Risk-Adjusted Performance

11 of 100

 
Weak
 
Strong
Good
Compared to the overall equity markets, risk-adjusted returns on investments in SunOpta are ranked lower than 11 (%) of all global equities and portfolios over the last 90 days. Despite quite weak forward-looking signals, SunOpta disclosed solid returns over the last few months and may actually be approaching a breakup point.

Safety Shot and SunOpta Volatility Contrast

   Predicted Return Density   
       Returns  

Pair Trading with Safety Shot and SunOpta

The main advantage of trading using opposite Safety Shot and SunOpta positions is that it hedges away some unsystematic risk. Because of two separate transactions, even if Safety Shot position performs unexpectedly, SunOpta can make up some of the losses. Pair trading also minimizes risk from directional movements in the market. For example, if an entire industry or sector drops because of unexpected headlines, the short position in SunOpta will offset losses from the drop in SunOpta's long position.
The idea behind Safety Shot and SunOpta pairs trading is to make the combined position market-neutral, meaning the overall market's direction will not affect its win or loss (or potential downside or upside).
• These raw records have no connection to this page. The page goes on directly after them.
/-
Origin: expansion seat `planner-pub-hodgecm-pv06-g6-0`, handover #1 v3 (DOC-ONLY: O14-R locator named, referee adv2-g36 X68; SUPERSEDES v2 e5dc59d7 in place 2026-08-18T13:47:10Z, itself superseding f4521912; code residue fbbb1909 identical v1=v2=v3; HANDOVER #1 12:55:16Z) md5 98cc7021542814c11b90ec31eedc7177 (870 l.); imports tree HodgeCM.PerL34.S4Strength + HodgeCM.PerL34.FockPrintBridge + Mathlib.Analysis.Calculus.Deriv.Comp only (no rewrite); lands FIRST of  (`HOME/pub-hodgecm-pv06-g6/lean/Pv06g6/ArchCOrbit.lean`, md5 98cc7021, 870 lines);
landed by the gen-8 packager in gate run 30 as `HodgeCM/PerL34/ArchCOrbit.lean` (verbatim).
-/
/-
  HodgeCM/PerL34/ArchCOrbit.lean        (origin: pub-hodgecm-pv06-g6, WIP module `Pv06g6.ArchCOrbit`;
  session planner-pub-hodgecm-pv06-g6-0; v3 = DOC-ONLY update (O14-R locator named, referee adv2-g35 O14-R / adv2-g36 X68; code unchanged), DAG-NODE PROVER #06 gen 6; intended final place
  `HodgeCM/PerL34/ArchCOrbit.lean`, module `HodgeCM.PerL34.ArchCOrbit`; imports ONLY landed tree modules —
  no import rewrite at intake.)

  # Lemma 4.1(c) WITHOUT the Gårding package: the orbit argument

  NODE N29 of HOME/LEMMAS.md = [PerL] v5 Lemma 4.1(c) (`lem:arch` (c)), statement ll. 488–490, proof
  ll. 513–523 — the pv06 lineage's node (seam S4 of LEMMAS.md §9).  KIND: KERNEL.  Nothing is cited, nothing is
  posited, no new constant; complete proofs; standard axioms.

  THE POINT.  Every typed S4 record in the tree and in the run-29/30 queues — pv06 `ArchCDatum` (ArchC.lean),
  pv08-g3 `ArchCCore` (S4Strength.lean), pv12-g3/g4 `FockAnalyticBridge` (ArchCFockAnalytic.lean), pv12-g7
  `PrintedAnalyticSide` (FockPrintBridge.lean), pv11-g9 `ModelAnalyticSide` / `OpAnalyticSide` / `LinearSide` —
  carries a block of [SETUP D7] fields transcribing the printed step l. 517 "invariance (⟨Xφ,v⟩ = −⟨φ,Xv⟩) … would
  make it vanish on all Fock vectors": the smooth (Gårding) vectors `Sm i` of σ̂_i, `Sm_sub`, `Sm_dense`
  (Getz–Hahn GTM 300 Prop. 4.2.3), the derived action `Y`/`YR` with `Y_mem`/`YR_mem` (Lemma 4.2.2), and either the
  identity `inf_invariance` itself or the L²-side derivative `hH` from which pv05-g2 derives it
  (`inf_invariance_of_oneParam`).  THIS FILE PROVES THAT NONE OF IT IS NEEDED.  The identity ⟨Xφ,v⟩ = −⟨φ,Xv⟩ is
  only ever used to show that the ANNIHILATOR
      N_{f,p}(σ̂_i) := {φ ∈ 𝓕^κ_∞ | 𝒯_{φ⊗Φ_f}(v)(p) = 0 for all v ∈ σ̂_i}
  is stable under 𝔲(W_∞); but that follows at GROUP level first:
  (1) [NODE N21] `invariance` 𝒯_{ω(g)Φ}(R(g)v) = 𝒯_Φ(v) and the frozen `hatσ_invariant` (σ̂_i is R(G)-stable,
      `R` a homomorphism) give 𝒯_{ω(g)Φ}(v) = 𝒯_Φ(R(g)⁻¹v), so if v ↦ 𝒯_Φ(v)(p) kills σ̂_i then so does
      v ↦ 𝒯_{ω(g)Φ}(v)(p) for EVERY g ∈ U(W)(𝔸) (`vanish_omg_of_vanish`) — the whole ω-orbit of Φ annihilates;
  (2) along a curve e(s) in U(W)(𝔸) the H*-valued map s ↦ 𝒯_{ω(e(s))(φ⊗Φ_f)}(·)(p) is differentiable at 0 with
      derivative 𝒯_{(Xφ)⊗Φ_f}(·)(p) ([SETUP D5] `hF`: Fock vectors are smooth vectors of ω_∞ — the ONE analytic
      input kept); evaluated at a fixed v ∈ σ̂_i it is the identically-zero scalar function, so its derivative
      𝒯_{(Xφ)⊗Φ_f}(v)(p) vanishes (`hasDerivAt_apply_eq_zero`, Mathlib only: uniqueness of derivatives);
  (3) hence N_{f,p}(σ̂_i) is a submodule (linearity of φ ↦ 𝒯_{φ⊗Φ_f}) stable under the real directions, hence
      under their ℂ-span ∋ the ladder operators (pv12-g3 `Fock.stable_of_mem_span`), hence = 𝓕^κ_∞ as soon as it
      contains φ⁰ ([NODE N28] `gen` = L4.1(b)) (`vanishes_of_generator_of_stable` = Layer B of ArchC.lean with
      the smooth-vector identity replaced by bare stability).
  No derivative on the L² side, no smooth vectors, no density, no continuity in v are used: dictionary entry D7
  (Gårding vectors) LEAVES the S4 input.

  CONTENTS.
  §0 `hasDerivAt_apply_eq_zero` (Mathlib only).
  §1 `vanish_omg_of_vanish`, `vanish_of_hasDerivAt_orbit` (frozen interface `IsolationCore` + `C4a.PointedCore`).
  §2 `annihilatorIn`, `vanishes_of_generator_of_stable` (pure algebra).
  §3 `OrbitCore C P` := pv08-g3's D-free chart `ArchCCore C P` with the SIX fields `Sm, Y, Sm_sub, Sm_dense,
     Y_mem, inf_invariance` replaced by ONE field `orbit_stable` ("if the whole ω(G)-orbit of φ⊗Φ_f annihilates
     σ̂_i at p then so does (X_kφ)⊗Φ_f"); `OrbitCore.eigen_of_detected` (Lemma 4.1(c), semantic form, D-free),
     `OrbitCore.occLeaf` (the leaf `OccLeaf C D` = `ArchCDatum.H_occ`'s conclusion); the REDUCTION CERTIFICATE
     `ArchCCore.toOrbitCore` (the old chart IMPLIES the new one; `toOrbitCore_eigen_iff` by `Iff.rfl`), so the new
     S4 input is weaker-or-equal by a kernel theorem; `orbit_stable_of_realDirections` (the field from `hF` +
     N21 + span bookkeeping alone).
  §4 D7-free siblings of the two bridge records: `FockOrbitBridge C D P` (= `FockAnalyticBridge` minus
     {`he`, `Sm`, `Sm_sub`, `Sm_dense`, `YR`, `YR_mem`, `hH`}) and `PrintedOrbitSide C D P RP kind lam hlam vac`
     (= `PrintedAnalyticSide` minus the same seven), with `toOrbitCore`, `H_occ`, and the forgetful maps
     `FockOrbitBridge.ofAnalytic`, `PrintedOrbitSide.ofAnalytic` (old input ⇒ new input; deliberately NOT placed in pv12's
     `FockAnalyticBridge.*` / `PrintedAnalyticSide.*` dot-namespaces).
  §5 BY NAME at the model level: `ThetaModel.Open_occ_of_orbitCores`, `Open_occ_of_fockOrbitBridges`,
     `N29_occ_of_fockOrbitBridges`, `Open_occ_of_fockAnalyticBridges_viaOrbit` (pv12's binders feed the new theorem).

  LABELS (honest split, as in ArchC.lean): [NODE N21] `invariance`; [NODE N28] `gen`, `φ₀_eigen` (KERNEL on the
  Fock side via pv12); [SETUP D4] linearity / continuity / density / `omg_ins` / `ιT`; [SETUP D5] `XR`, `e`,
  `ladder_span`, `hF` (print warrant, corrected per referee adv2-g34 O14 2026-08-18: FRÉCHET-smoothness of Fock/Schwartz
  vectors — Poulsen 1972, J. Funct. Anal. 9, Prop. 1.2 + Thm. 1.2, p. 93 [held copy p0007], PLUS the identification of
  the D_∞-topology on 𝒮 with the Schwartz topology ((D_∞(μ|Mp), Goodman) = (𝒮, Schwartz) by Folland 1989 p. 165 ((4.47), dμ(𝒥) = πi(D²+X²)) + Reed–Simon I App. to V.3 Lemmas 1–2 / Thm. V.13 (pp. 141–143) + Folland Thm. (4.45), locator NAMED by referee adv2-g35 O14-R (GAPS l. 9152), independently GAPS pv12g8-1) — composed with the bounded linear
  Φ ↦ 𝒯_Φ(·)(g); Folland 1989 Thm. (4.45) [p0163 L41–43] / Prop. (4.49) [p0166 L34] warrant only L²-smoothness and the
  VALUE of dω(X));
  [DEFINITIONAL] `wOccurs_of_eigenvector`.  No [SETUP D7] label survives.  ABSOLUTE RULE kept: no statement of
  [PerL] / [QW8] / the 2001 programme enters as a hypothesis; no cited fact is added.
-/
import Summits.HodgeConjecture.HodgeCM.PerL34.S4Strength_2
import Summits.HodgeConjecture.HodgeCM.PerL34.FockPrintBridge
import Mathlib.Analysis.Calculus.Deriv.Comp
This can be achieved by designing a pairs trade with two highly correlated stocks or equities that operate in a similar space or sector, making it possible to obtain profits through simple and relatively low-risk investment.
Check out your portfolio center.
Note that this page's information should be used as a complementary analysis to find the right mix of equity instruments to add to your existing portfolios or create a brand new portfolio. You can also try the Insider Screener module to find insiders across different sectors to evaluate their impact on performance.